5. The JPMorgan Challenge. There is no better way to show which person in finance is really the best athlete than this competition held once a year in Central Park. Sure, you haven't done 10 push-ups in a row since being hazed by your Ivy League eating club. However, now you are forced to do the the equivalent of an Ironman Triathalon in front of the entire industry without training, just to prove to your client that you can handle his Cummins Engine options orders.

You may think think that you look like Bruce Jenner out there, but unfortunately it's not Bruce Jenner circa 1976. Instead it's Bruce Jenner now with his B-cup man boobs and endless botox; you're wishing you had that sex change so you could run with the ladies. Still it's a wonderful evening, great cause and nothing beats a defibrillator.

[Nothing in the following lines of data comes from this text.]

/-
Copyright (c) 2026 the pub-hodgecm-mathlib formalisation cell (harness21).  Prover seat hodgecm-mathlib-F0P3a-p01 (g15), 2026-09-01.  Road «S3-ram» (LEAD F0P3a-plan (g12)
T11-50 (2) ∕ T11-52 (2) ∕ T11-58 (2); owner F0P3a-p06 (g15)): organ (e3) «LEVI-ram CLAUSE» modulo the C-Δram socket — ★ core p846879 + ★ (O2)-ram + ★ (O1).
-/
import Literature.NumberTheory.Rogawski1990.DepthZeroKappaTransferLeviCoreRamified    -- ★ p846879 (this seat): the ramified Levi CORE over sockets `hX` ∕ `hΔ`, `exists_continuousMulEquiv_level_of_frame`
import Literature.NumberTheory.Automorphic.TorusDeepOrbitalIntegralStrataRamified      -- ★ (O2)-ram FILE 2 (p04 (g17)): `classOrbitalIntegral_eq_mul_rankStrata_of_torus_deep_of_ramified`; ⊇ ★ FILE 1 p846874 (p07 (g12))
import Literature.NumberTheory.Rogawski1990.LeviNearOneDeep                             -- ★ p846586 (O1): `exists_nhds_one_forall_levi_deep` (place-generic)
import HarnessLib

/-!
# The LEVI ROW of the depth-zero Δ‴-transfer at a TAME-RAMIFIED non-split place for a level-1 `K`-class piece, modulo the C-Δram Levi value
# (Rogawski (1990) §4.9 Prop. 4.9.1, §4.3 (4.3.1))

Topic `NumberTheory/Rogawski1990`; namespace `Literature.NumberTheory.Rogawski1990`.  KERNEL mathematics only: theorems, no definition, no named fact, no
instance, no notation, no `sorry`.  Cell `pub/hodgecm-mathlib`, crux H413 = `stmt-HodgeConjecture-24833`; road «S3-ram» (Literature seeding; LEAD F0P3a-plan (g12),
owner F0P3a-p06 (g15)), organ **(e3) «LEVI-ram CLAUSE»** ((e3)-second F0P3a-p01 (g15); holder p07 (g12)).  This file plugs the (O2)-ram socket `hX` of the ★ core
p846879 `finsum_delta_mul_classOrbitalIntegral_eq_of_levi_ramified_of_orbital_eq` with ★ `classOrbitalIntegral_eq_mul_rankStrata_of_torus_deep_of_ramified` (p04 (g17) over
p07's ★ `HeisenbergStrataMeasureRamified`) and its depth socket with ★ (O1) `exists_nhds_one_forall_levi_deep`, leaving ONLY the C-Δram Levi value `hΔ` (F0P3b-p01 (g12):
near `1`, `Δ‴_v(yγ_Hy⁻¹, γ₀) = ε·‖a − 1‖`) as a hypothesis.  CONSUMER: the Levi population of END's `stub_rowsRam` ∕ the `_le_one`-ram waypoint (END F0P3a-p03 (g16)).
HONEST LABEL: HC_CM is proved only modulo the cell's 2 remaining named inputs (hLiu418 24832, h413 24833) until rung 0 closes; «S3-ram» has no books consequence; this
file is unconditional and discharges nothing by itself.

THE STATEMENT.  At a tame-ramified non-split `v ∤ 2` with good, integrally-antidiagonal frame (`hframe`), canonical families: for a level-1 `K′`-class piece `g`
(`C_c^∞`, `tsupport g ⊆ K′`, `Ad K′`-invariant, `g = c r` on the residual-rank-`r` unipotent stratum of `K′`) and the C-Δram Levi value `ε`, the two-row identity
`Σᶠ_c Δ‴_v(γ_H, c)·Φ(c, g) = a₀·Φ^st(γ_H, χ₀) + a₁·Φ^st(γ_H, χ₁)` holds for `G`-regular LEVI `γ_H` near `1` whenever **`a₀·ν_H(K_H) = ε·ν_G(K′)·q⁻¹·(c₀ + (q − 1)c₂)`**
— the tame-ramified Levi column (`S₁ = ∅`: the skew line lies in `𝔪_w`; ★ p846874) replacing the inert `q⁻³·(c₀ + (q − 1)c₁ + (q³ − q)c₂)`.

## References
* [Rogawski1990] J. D. Rogawski, *Automorphic Representations of Unitary Groups in Three Variables*, Ann. of Math. Stud. 123 (1990), §4.9 Prop. 4.9.1 (a)(b), (4.9.2) pp. 54–56;
  §4.3 (4.3.1) p. 43.
* [LanglandsShelstad1987] R. P. Langlands, D. Shelstad, *On the definition of transfer factors*, Math. Ann. 278 (1987), §1.3–1.4.
* [Kottwitz1986] R. E. Kottwitz, *Base change for unit elements of Hecke algebras*, Compositio Math. 60 (1986), §3, §7.
* [Flicker1998UnitaryFL] Y. Z. Flicker, *Elementary proof of a fundamental lemma for a unitary group*, Canad. J. Math. 50 (1998), §2.
-/

set_option autoImplicit false

noncomputable section

open NumberField IsDedekindDomain MeasureTheory Measure Topology Filter Matrix
open Literature.NumberTheory.Automorphic Literature.NumberTheory.Automorphic.UnitaryGroup Literature.NumberTheory.Automorphic.IntegralReduction
open Literature.NumberTheory.GaloisRepresentations
open scoped Matrix MatrixGroups NNReal ENNReal ValuativeRel

namespace Literature.NumberTheory.Rogawski1990

set_option maxHeartbeats 1600000 in
-- instance-term unification on the CM local carriers (as in ★ p846879)
open scoped Classical in
/-- **THE LEVI ROW OF THE Δ‴-TRANSFER AT A TAME-RAMIFIED PLACE FOR A LEVEL-1 `K`-CLASS PIECE, MODULO THE C-Δram LEVI VALUE** (organ (e3)): ★ core p846879
with `hX :=` ★ `classOrbitalIntegral_eq_mul_rankStrata_of_torus_deep_of_ramified` (`X = q⁻¹·(c₀·1 + c₁·0 + c₂·(q − 1))`) and `deep :=` 1-deep (★ (O1)
`exists_nhds_one_forall_levi_deep`); the remaining hypothesis `hΔ` is the C-Δram Levi value near `1`, `Δ‴_v(yγ_Hy⁻¹, γ₀) = ε·‖d₀⁻¹d₁ − 1‖`; test
`ha : a₀·ν_H(K_H) = ε·ν_G(K′)·X`, `a₁` free. [cite: Rogawski1990, §4.9 Prop. 4.9.1 (a)(b) pp. 54–56; §4.3 (4.3.1) p. 43] [cite: LanglandsShelstad1987, §1.3–1.4]
[cite: Kottwitz1986, §3] [cite: Flicker1998UnitaryFL, §2] -/
theorem finsum_delta_mul_classOrbitalIntegral_eq_of_levi_ramified_of_delta_eq
    (L : Type) [Field L] [NumberField L] [IsCMField L] (H' : Matrix (Fin 3) (Fin 3) L) (μ : HeckeCharacter L)
    {v : HeightOneSpectrum (𝓞 ↥(maximalRealSubfield L))}
    (hH' : (H'.map (cmConjRingHom L)).transpose = H') (w : PlacesOver L v)
    (hw : IsCMField.complexConj L • w.1 = w.1) (he : v.asIdeal.ramificationIdx' w.1.asIdeal ≠ 1)
    -- good reduction (`_hH'i` idle: the frame binder `hframe`∕`hA` below carries the integrality; kept so the binder list is END's socket frame)
    (hH'w : IsUnit (placeForm H' w.1)) (_hH'i : hH'w.unit ∈ glInt 3 (w.1.adicCompletion L))
    (h2 : IsUnit (2 : 𝒪[w.1.adicCompletion L]))
    -- the integral antidiagonal FRAME of `H′_w` (END fold v2 socket binders; supplied at a tame-ramified `w` by ★ p846344 `exists_glInt_placeForm_eq_smul_formCongr_antidiagonal_of_neg`)
    (A : GL (Fin 3) (w.1.adicCompletion L)) (hA : A ∈ glInt 3 (w.1.adicCompletion L))
    (hframe : placeForm H' w.1 = (-(placeForm H' w.1).det) • formCongr (galAdicCompletionMap (L := L) (IsCMField.complexConj L) hw) A ((StdForm.antidiagonal 3).over (w.1.adicCompletion L)))
    [MeasurableSpace ((cmDatum L 3 H').Local v)] [BorelSpace ((cmDatum L 3 H').Local v)]
    [∀ γ : ((cmDatum L 3 H').Local v), MeasurableSpace (((cmDatum L 3 H').Local v) ⧸ Subgroup.centralizer ({γ} : Set ((cmDatum L 3 H').Local v)))]
    [∀ γ : ((cmDatum L 3 H').Local v), BorelSpace (((cmDatum L 3 H').Local v) ⧸ Subgroup.centralizer ({γ} : Set ((cmDatum L 3 H').Local v)))]
    [MeasurableSpace ((cmDatum L 2 (Matrix.of fun i j : Fin 2 => if i.val + j.val + 1 = 2 then (1 : L) else 0)).Local v ×
      (cmDatum L 1 (Matrix.of fun i j : Fin 1 => if i.val + j.val + 1 = 1 then (1 : L) else 0)).Local v)]
    [BorelSpace ((cmDatum L 2 (Matrix.of fun i j : Fin 2 => if i.val + j.val + 1 = 2 then (1 : L) else 0)).Local v ×
      (cmDatum L 1 (Matrix.of fun i j : Fin 1 => if i.val + j.val + 1 = 1 then (1 : L) else 0)).Local v)]
    [∀ a : ((cmDatum L 2 (Matrix.of fun i j : Fin 2 => if i.val + j.val + 1 = 2 then (1 : L) else 0)).Local v ×
      (cmDatum L 1 (Matrix.of fun i j : Fin 1 => if i.val + j.val + 1 = 1 then (1 : L) else 0)).Local v),
      MeasurableSpace (((cmDatum L 2 (Matrix.of fun i j : Fin 2 => if i.val + j.val + 1 = 2 then (1 : L) else 0)).Local v ×
      (cmDatum L 1 (Matrix.of fun i j : Fin 1 => if i.val + j.val + 1 = 1 then (1 : L) else 0)).Local v) ⧸ Subgroup.centralizer ({a} : Set ((cmDatum L 2 (Matrix.of fun i j : Fin 2 => if i.val + j.val + 1 = 2 then (1 : L) else 0)).Local v ×
      (cmDatum L 1 (Matrix.of fun i j : Fin 1 => if i.val + j.val + 1 = 1 then (1 : L) else 0)).Local v)))]
    [∀ a : ((cmDatum L 2 (Matrix.of fun i j : Fin 2 => if i.val + j.val + 1 = 2 then (1 : L) else 0)).Local v ×
      (cmDatum L 1 (Matrix.of fun i j : Fin 1 => if i.val + j.val + 1 = 1 then (1 : L) else 0)).Local v),
      BorelSpace (((cmDatum L 2 (Matrix.of fun i j : Fin 2 => if i.val + j.val + 1 = 2 then (1 : L) else 0)).Local v ×
      (cmDatum L 1 (Matrix.of fun i j : Fin 1 => if i.val + j.val + 1 = 1 then (1 : L) else 0)).Local v) ⧸ Subgroup.centralizer ({a} : Set ((cmDatum L 2 (Matrix.of fun i j : Fin 2 => if i.val + j.val + 1 = 2 then (1 : L) else 0)).Local v ×
      (cmDatum L 1 (Matrix.of fun i j : Fin 1 => if i.val + j.val + 1 = 1 then (1 : L) else 0)).Local v)))]
    (νH : Measure ((cmDatum L 2 (Matrix.of fun i j : Fin 2 => if i.val + j.val + 1 = 2 then (1 : L) else 0)).Local v ×
      (cmDatum L 1 (Matrix.of fun i j : Fin 1 => if i.val + j.val + 1 = 1 then (1 : L) else 0)).Local v)) [νH.IsHaarMeasure] [νH.IsMulRightInvariant]
    (νG : Measure ((cmDatum L 3 H').Local v)) [νG.IsHaarMeasure] [νG.IsMulRightInvariant]
    {mH : OrbitalMeasureFamily ((cmDatum L 2 (Matrix.of fun i j : Fin 2 => if i.val + j.val + 1 = 2 then (1 : L) else 0)).Local v ×
      (cmDatum L 1 (Matrix.of fun i j : Fin 1 => if i.val + j.val + 1 = 1 then (1 : L) else 0)).Local v)} {mG : OrbitalMeasureFamily ((cmDatum L 3 H').Local v)}
    (hmH : mH.IsCanonical (IsLocalGRegular L v) νH)
    (hmG : mG.IsCanonical (fun γ => IsRegularElt (γ.val : GL (Fin 3) (UnitaryGroup.LocalRing L v))) νG)
    -- the depth-zero piece: `C_c^∞`, supported in `K′`, `Ad K′`-invariant, constant `c r` on the residual-rank-`r` unipotent stratum (★ p846693's binders VERBATIM)
    (g : ((cmDatum L 3 H').Local v) → ℂ) (hg : IsLocSmooth g) (hgK : tsupport g ⊆ (cmLocalIntegralLevel L 3 H' v : Set ((cmDatum L 3 H').Local v)))
    (hginv : ∀ u ∈ cmLocalIntegralLevel L 3 H' v, ∀ x, g (u * x * u⁻¹) = g x)
    (c : ℕ → ℂ)
    (hc : ∀ k ∈ cmLocalIntegralLevel L 3 H' v,
      (redMat (((k.val : GL (Fin 3) (UnitaryGroup.LocalRing L v)).val.map (Pi.evalRingHom (fun w' : PlacesOver L v => w'.1.adicCompletion L) w))) - 1) ^ 3 = 0 →
      g k = c (redMat (((k.val : GL (Fin 3) (UnitaryGroup.LocalRing L v)).val.map (Pi.evalRingHom (fun w' : PlacesOver L v => w'.1.adicCompletion L) w))) - 1).rank)
    (a₀ a₁ ε : ℂ)
    -- SOCKET C-Δram: the LEVI VALUE of Rogawski's explicit factor near `1`, `Δ‴_v(γ₁, γ₀) = ε·‖a − 1‖` (binders = ★ T5-Levi `finExplicitDelta_eq_unitModulusChar_of_levi_of_nonsplit`'s)
    (hΔ : ∃ VΔ ∈ 𝓝 (1 : ((cmDatum L 2 (Matrix.of fun i j : Fin 2 => if i.val + j.val + 1 = 2 then (1 : L) else 0)).Local v ×
        (cmDatum L 1 (Matrix.of fun i j : Fin 1 => if i.val + j.val + 1 = 1 then (1 : L) else 0)).Local v)),
      ∀ γH ∈ VΔ, ∀ (y : ((cmDatum L 2 (Matrix.of fun i j : Fin 2 => if i.val + j.val + 1 = 2 then (1 : L) else 0)).Local v ×
        (cmDatum L 1 (Matrix.of fun i j : Fin 1 => if i.val + j.val + 1 = 1 then (1 : L) else 0)).Local v)) (d : Fin 3 → (UnitaryGroup.LocalRing L v)ˣ),
        ((endoEmbLocal L v (y * γH * y⁻¹)).val : GL (Fin 3) (UnitaryGroup.LocalRing L v)) = glDiagonal 3 (UnitaryGroup.LocalRing L v) d →
        (∀ i j, i ≠ j → IsUnit ((d i : UnitaryGroup.LocalRing L v) - d j)) →
        endoEmbLocal L v (y * γH * y⁻¹) ∈ cmLocalIntegralLevel L 3 (Matrix.of fun i j : Fin 3 => if i.val + j.val + 1 = 3 then (1 : L) else 0) v →
        ∀ (ha : IsUnit ((((d 0)⁻¹ * d 1 : (UnitaryGroup.LocalRing L v)ˣ) : UnitaryGroup.LocalRing L v) - 1)) (γ₀ : (cmDatum L 3 H').Local v),
          IsLocalNormPair L H' v (y * γH * y⁻¹) γ₀ →
          finExplicitDelta L v H' (y * γH * y⁻¹) μ γ₀ = ε * (((unitModulusChar (UnitaryGroup.LocalRing L v) ha.unit : ℝ≥0) : ℝ) : ℂ))
    -- the coefficient test with the TAME-RAMIFIED Levi column `X = q⁻¹·(c₀ + (q − 1)c₂)` of ★ (O2)-ram (`a₁` free: the `χ₁`-row vanishes, ★ p846841)
    (ha : a₀ * (νH.real (((cmLocalIntegralLevel L 2 (Matrix.of fun i j : Fin 2 => if i.val + j.val + 1 = 2 then (1 : L) else 0) v).prod
                (cmLocalIntegralLevel L 1 (Matrix.of fun i j : Fin 1 => if i.val + j.val + 1 = 1 then (1 : L) else 0) v) : Subgroup _) : Set _) : ℂ) =
      ε * (νG.real (cmLocalIntegralLevel L 3 H' v : Set ((cmDatum L 3 H').Local v)) : ℂ) *
        ((Ideal.absNorm v.asIdeal : ℂ)⁻¹ * (c 0 * 1 + c 1 * 0 + c 2 * ((Ideal.absNorm v.asIdeal : ℂ) - 1)))) :
        ∃ V ∈ 𝓝 (1 : ((cmDatum L 2 (Matrix.of fun i j : Fin 2 => if i.val + j.val + 1 = 2 then (1 : L) else 0)).Local v ×
        (cmDatum L 1 (Matrix.of fun i j : Fin 1 => if i.val + j.val + 1 = 1 then (1 : L) else 0)).Local v)),
      ∀ γH ∈ V, IsLocalGRegular L v γH →
        (∃ (y : ((cmDatum L 2 (Matrix.of fun i j : Fin 2 => if i.val + j.val + 1 = 2 then (1 : L) else 0)).Local v ×
        (cmDatum L 1 (Matrix.of fun i j : Fin 1 => if i.val + j.val + 1 = 1 then (1 : L) else 0)).Local v)) (d' : Fin 2 → (UnitaryGroup.LocalRing L v)ˣ),
          glDiagonal 2 (UnitaryGroup.LocalRing L v) d' = ((y * γH * y⁻¹).1.val : GL (Fin 2) (UnitaryGroup.LocalRing L v))) →
        ∑ᶠ cG : ConjClasses ((cmDatum L 3 H').Local v),
            ((finExplicitCollection L H' μ (finExplicitDelta_conj_left_all L H' μ) (finExplicitDelta_conj_right_all L H' μ)) v).Δ γH (Quotient.out cG) *
              classOrbitalIntegral mG g cG =
          a₀ * stableOrbitalIntegralRel (IsLocalStablyConjH L v) mH
                ((((cmLocalIntegralLevel L 2 (Matrix.of fun i j : Fin 2 => if i.val + j.val + 1 = 2 then (1 : L) else 0) v).prod
                (cmLocalIntegralLevel L 1 (Matrix.of fun i j : Fin 1 => if i.val + j.val + 1 = 1 then (1 : L) else 0) v) : Subgroup _) : Set _).indicator
              (fun h => if (redMat (((h.1.val : GL (Fin 2) (UnitaryGroup.LocalRing L v)).val.map (Pi.evalRingHom (fun w' : PlacesOver L v => w'.1.adicCompletion L) w))) - 1) ^ 2 = 0 ∧ (redMat (((h.1.val : GL (Fin 2) (UnitaryGroup.LocalRing L v)).val.map (Pi.evalRingHom (fun w' : PlacesOver L v => w'.1.adicCompletion L) w))) - 1).rank = 0 then (1 : ℂ) else 0)) γH +
          a₁ * stableOrbitalIntegralRel (IsLocalStablyConjH L v) mH
                ((((cmLocalIntegralLevel L 2 (Matrix.of fun i j : Fin 2 => if i.val + j.val + 1 = 2 then (1 : L) else 0) v).prod
                (cmLocalIntegralLevel L 1 (Matrix.of fun i j : Fin 1 => if i.val + j.val + 1 = 1 then (1 : L) else 0) v) : Subgroup _) : Set _).indicator
              (fun h => if (redMat (((h.1.val : GL (Fin 2) (UnitaryGroup.LocalRing L v)).val.map (Pi.evalRingHom (fun w' : PlacesOver L v => w'.1.adicCompletion L) w))) - 1) ^ 2 = 0 ∧ (redMat (((h.1.val : GL (Fin 2) (UnitaryGroup.LocalRing L v)).val.map (Pi.evalRingHom (fun w' : PlacesOver L v => w'.1.adicCompletion L) w))) - 1).rank = 1 then (1 : ℂ) else 0)) γH := by
  have hH'c : (H'.map (IsCMField.complexConj L))ᵀ = H' := hH'
  have hH'd : IsUnit H'.det := by
    have h := (Matrix.isUnit_iff_isUnit_det _).1 hH'w
    rw [show placeForm H' w.1 = (algebraMap L (w.1.adicCompletion L)).mapMatrix H' from rfl, ← RingHom.map_det] at h
    exact isUnit_iff_ne_zero.2 fun h0 => h.ne_zero (by rw [h0, map_zero])
  have h2w : Valued.v (2 : w.1.adicCompletion L) = 1 := (isUnit_two_integer_iff_valued_eq_one L w.1).1 h2
  exact finsum_delta_mul_classOrbitalIntegral_eq_of_levi_ramified_of_orbital_eq L H' μ hH' w hw he hH'w _hH'i h2 A hA hframe νH νG hmH hmG g
    (fun d => ∀ k : Fin 3, Valued.v ((((d k : (UnitaryGroup.LocalRing L v)ˣ) : UnitaryGroup.LocalRing L v) w) - 1) < 1)
    (exists_nhds_one_forall_levi_deep L v w) (fun _ hd => hd) _ a₀ a₁ ε
    (by
      intro _ _ ψ hψK hψc T hT hψT μN _ t d hd hreg ha' hb' hdp γ₀ hγ₀
      exact classOrbitalIntegral_eq_mul_rankStrata_of_torus_deep_of_ramified L w hw H' hH'c hH'd he h2w νG hmG ψ hψK hψc T hT hψT t hd hreg ha' hb' hdp hγ₀
        g hg hgK hginv c hc)
    hΔ ha

end Literature.NumberTheory.Rogawski1990

end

6. The gossip. Wall Street people are some of the nosiest people in the world. Everyone wants to know everyone's business. Anytime a well-known person leaves a firm, it's like an episode of "Gossip Girl." There are so many rumors — and people can't wait to spread them.

Here are a sampling of rumors that have been told regarding someone's departure: "I heard he lost $2 billion dollars." " I heard he got caught having sex with his boss's wife." "I heard he is leaving because Morgan Stanley is going bankrupt." " I heard he is cooperating with the FBI." "I heard he has AIDS."

More often, it is as simple as he is going from one Wall Street firm to another. When that is the case, there are rumors of him getting paid a LeBron James-type contract to leave. While that is rarely the case, it is much more fun to spread those rumors than the boring truth.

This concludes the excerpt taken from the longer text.